In light of these considerations, the impact of the pandemic on relations between tenants and landlords was also noticed by the Polish legislature, which, for example, regulated the terms of lease agreements for premises in shopping malls with an area of over 2,000 m2 resulting in the introduction of a lockdown covering over 150 days, which clearly confirms the impact the pandemic had on the Polish business and rental market.
Legal protection even before judgment
Tenants affected by the consequences of this change in relations are now entitled to bring an action before the ordinary courts concerning the court's application of the ‘extraordinary change of relations’ clause. As recognised in legal doctrine, the court deciding the consequences of an extraordinary change in relations may also decide to change the obligations of the parties – even before the judgment.
The many years of litigation pending a final judgment do not, however, solve the tenant's current problem of having to pay rent that is disproportionate to their business needs.
The answer to this problem might be the possibility of obtaining injunctive relief – a solution that secures the interests of the plaintiff right here, right now for the duration of the initiated court proceedings (mainly based on article 730 of the Code of Civil Procedure of 17 November 1964 (i.e. Journal of Laws of 2021, item 1805 as amended). Under the Code of Civil Procedure, the motion concerning injunctive relief should be reviewed by the court without delay, no later than within seven days. In practice, this deadline is sometimes not met by the courts, but nevertheless the decisions are usually issued quickly and allow the actual protection of a party's interest for the duration of the court proceedings.

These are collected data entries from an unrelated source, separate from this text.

import Summits.CriticalPhenomena.Ising3DConformalLimit.Theses.AnomalousForcesInteraction
import HarnessLib

/-!
# `AnomalousForcesInteraction.Assembly` (item stmt-CriticalPhenomena-2603), proved

THEOREM-ONLY file (no definitions, no named facts). The assembly item of route
`AnomalousForcesInteraction` of the sub-problem `Ising3DConformalLimit`:

`EtaPositive → GaussianLimitIsFree → DeltaLowerBound → MoebiusLimit → Ising3DConformalLimit`.

Proof (pure logic plus `linarith`, the route's own assembly sketch): take the witness `(ρ, Δ, S)`
of `MoebiusLimit`; it only remains to show `HasNontrivialU4 S`. If not, `GaussianLimitIsFree`
(fed translation invariance and scale covariance read off Möbius covariance) gives `Δ = 1/2`,
while `EtaPositive` supplies `κ > 0`, `C` with `⟨σ₀σ_x⟩ ≤ C‖x‖^{-(1+κ)}` and `DeltaLowerBound`
(with `a := 1 + κ`) gives `1 + κ ≤ 2Δ = 1`, contradicting `κ > 0`.

No literature input beyond the definitions (`IsMoebiusCovariant.isEuclideanInvariant`,
`IsMoebiusCovariant.isScaleCovariant` of `Literature/Probability/LatticeModels/ConformalCovariance.lean`).
-/

namespace Summit.CriticalPhenomena.Ising3DConformalLimit.Theorems

open Literature.Probability.LatticeModels
open Summit.CriticalPhenomena.Ising3DConformalLimit.Theses

/-- **`Assembly` (item stmt-CriticalPhenomena-2603 of route `AnomalousForcesInteraction`), proved**:
`EtaPositive → GaussianLimitIsFree → DeltaLowerBound → MoebiusLimit → Ising3DConformalLimit`.
Take the Möbius-covariant non-degenerate pointwise limit `(ρ, Δ, S)` of `MoebiusLimit`; clause
(iii) `HasNontrivialU4 S` is forced by contradiction: `U₄ ≡ 0` gives `Δ = 1/2`
(`GaussianLimitIsFree`, with translation invariance and scale covariance read off
`IsMoebiusCovariant`), whereas `EtaPositive` (exponent `1 + κ`, `κ > 0`) and `DeltaLowerBound`
(`a := 1 + κ`) give `1 + κ ≤ 2Δ = 1`. Settles item stmt-CriticalPhenomena-2603 (exact signature).
[folklore] -/
theorem anomalousForcesInteraction_assembly_proof : AnomalousForcesInteraction.Assembly := by
  unfold AnomalousForcesInteraction.Assembly
  intro hAP hGF hDL hML
  -- (ML): the Möbius-covariant, non-degenerate pointwise limit (ρ, Δ, S)
  obtain ⟨ρ, Δ, S, hρ, hΔ, hlim, hnd, hM⟩ := hML
  refine ⟨ρ, Δ, S, hρ, hΔ, hlim, hnd, hM, ?_⟩
  -- clause (iii) by contradiction
  by_contra hU4
  obtain ⟨κ, C, hκ, hbound⟩ := hAP
  have hhalf : Δ = 1 / 2 :=
    hGF ρ Δ S hρ hlim hnd hM.isEuclideanInvariant.1 hM.isScaleCovariant hU4
  have hle : 1 + κ ≤ 2 * Δ :=
    hDL (1 + κ) C ρ Δ S hbound hρ hlim hnd hM.isScaleCovariant
  linarith

end Summit.CriticalPhenomena.Ising3DConformalLimit.Theorems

For example, in an order issued on 7 January 2021 (in case no. XX GCo 303/20), the District Court in Warsaw granted injunctive relief to a tenant adversely affected by the post-pandemic reality. According to this injunction, the court partially suspended the tenant’s obligation to pay the rent for the duration of the proceedings. As a result, tenant only has to pay 25% of the contractual rent pending the outcome of the case.
The fight is just beginning
During our research concerning this issue, we have reached out the District Court in Warsaw, which has jurisdiction over many key office and shopping hubs and thus also handles disputes between tenants and landlords. We have been informed that, between 1 June 2020 and 13 January 2022,1,641 decisions regarding injunctive relief has been issued. And since 1 June 2020, there are around 200 active cases coded with the number 659, which stands for disputes concerning the determination of the existence or non-existence of a legal relationship or right between business entities. This clearly indicates the high interest in the legal possibilities of shaping or changing legal relations. Given the statute of limitations for tenants’ claims in this respect, future uncertainty concerning the pandemic, and dynamic changes of employee habits and employer needs, it is highly probable that the question of tenant claims vis a vis landlords will only become more pressing.